§ What the exercise asks:
Starting with the line that contains "theorem tS156 : checkSchurBandG", reproduce each line through the end of the listing below, with no other output.

━━━━━ Records for the task

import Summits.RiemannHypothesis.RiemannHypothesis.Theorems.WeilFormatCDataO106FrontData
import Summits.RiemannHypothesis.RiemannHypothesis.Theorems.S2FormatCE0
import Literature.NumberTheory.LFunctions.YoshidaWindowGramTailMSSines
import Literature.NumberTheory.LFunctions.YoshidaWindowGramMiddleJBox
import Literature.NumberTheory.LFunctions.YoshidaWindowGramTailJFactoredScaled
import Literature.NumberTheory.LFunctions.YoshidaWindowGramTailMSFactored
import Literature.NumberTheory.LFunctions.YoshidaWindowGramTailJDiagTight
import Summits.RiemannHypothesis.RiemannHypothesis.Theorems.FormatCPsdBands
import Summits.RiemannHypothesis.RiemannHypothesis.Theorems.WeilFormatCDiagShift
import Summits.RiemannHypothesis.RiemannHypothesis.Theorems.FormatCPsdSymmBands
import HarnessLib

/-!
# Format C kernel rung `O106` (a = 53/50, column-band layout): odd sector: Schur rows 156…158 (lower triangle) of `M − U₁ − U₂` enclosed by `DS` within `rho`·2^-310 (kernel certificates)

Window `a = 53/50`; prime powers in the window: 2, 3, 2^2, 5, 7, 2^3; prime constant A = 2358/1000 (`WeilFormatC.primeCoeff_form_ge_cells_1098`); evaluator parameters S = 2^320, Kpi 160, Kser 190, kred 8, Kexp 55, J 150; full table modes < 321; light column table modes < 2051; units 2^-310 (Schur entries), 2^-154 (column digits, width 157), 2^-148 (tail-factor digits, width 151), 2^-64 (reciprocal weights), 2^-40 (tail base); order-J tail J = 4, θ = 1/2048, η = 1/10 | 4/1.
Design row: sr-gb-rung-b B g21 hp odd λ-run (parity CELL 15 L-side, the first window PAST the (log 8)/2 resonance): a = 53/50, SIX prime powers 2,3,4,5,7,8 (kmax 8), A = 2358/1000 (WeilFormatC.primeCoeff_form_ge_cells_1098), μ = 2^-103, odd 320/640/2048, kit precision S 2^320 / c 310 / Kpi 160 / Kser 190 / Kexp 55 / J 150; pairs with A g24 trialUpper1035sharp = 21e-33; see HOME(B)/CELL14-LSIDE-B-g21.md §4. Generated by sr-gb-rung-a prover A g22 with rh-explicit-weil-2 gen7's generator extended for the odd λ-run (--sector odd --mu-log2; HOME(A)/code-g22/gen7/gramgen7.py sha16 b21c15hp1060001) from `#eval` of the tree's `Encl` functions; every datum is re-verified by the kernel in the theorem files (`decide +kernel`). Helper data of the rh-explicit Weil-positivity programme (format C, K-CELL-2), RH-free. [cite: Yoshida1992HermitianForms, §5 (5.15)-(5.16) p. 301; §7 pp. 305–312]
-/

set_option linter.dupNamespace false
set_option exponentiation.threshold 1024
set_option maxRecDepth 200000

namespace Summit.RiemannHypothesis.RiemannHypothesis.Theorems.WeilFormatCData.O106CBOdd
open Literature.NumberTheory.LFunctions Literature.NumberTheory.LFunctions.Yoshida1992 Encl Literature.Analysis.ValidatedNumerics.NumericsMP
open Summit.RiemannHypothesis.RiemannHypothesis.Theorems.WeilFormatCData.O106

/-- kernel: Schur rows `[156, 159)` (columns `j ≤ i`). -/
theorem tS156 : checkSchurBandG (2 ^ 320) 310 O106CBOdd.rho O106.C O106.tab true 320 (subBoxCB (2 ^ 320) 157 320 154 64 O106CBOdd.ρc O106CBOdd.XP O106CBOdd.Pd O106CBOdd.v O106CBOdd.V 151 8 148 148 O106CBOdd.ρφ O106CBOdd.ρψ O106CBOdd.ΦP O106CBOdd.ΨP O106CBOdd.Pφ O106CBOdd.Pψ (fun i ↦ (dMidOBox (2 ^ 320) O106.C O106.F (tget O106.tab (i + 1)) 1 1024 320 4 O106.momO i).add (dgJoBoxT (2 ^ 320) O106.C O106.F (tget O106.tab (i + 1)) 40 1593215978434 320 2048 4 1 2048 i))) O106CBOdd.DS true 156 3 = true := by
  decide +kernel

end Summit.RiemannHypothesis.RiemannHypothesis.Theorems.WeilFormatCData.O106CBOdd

━━━━━━━━━━

§ Written solution:
theorem tS156 : checkSchurBandG (2 ^ 320) 310 O106CBOdd.rho O106.C O106.tab true 320 (subBoxCB (2 ^ 320) 157 320 154 64 O106CBOdd.ρc O106CBOdd.XP O106CBOdd.Pd O106CBOdd.v O106CBOdd.V 151 8 148 148 O106CBOdd.ρφ O106CBOdd.ρψ O106CBOdd.ΦP O106CBOdd.ΨP O106CBOdd.Pφ O106CBOdd.Pψ (fun i ↦ (dMidOBox (2 ^ 320) O106.C O106.F (tget O106.tab (i + 1)) 1 1024 320 4 O106.momO i).add (dgJoBoxT (2 ^ 320) O106.C O106.F (tget O106.tab (i + 1)) 40 1593215978434 320 2048 4 1 2048 i))) O106CBOdd.DS true 156 3 = true := by
  decide +kernel

end Summit.RiemannHypothesis.RiemannHypothesis.Theorems.WeilFormatCData.O106CBOdd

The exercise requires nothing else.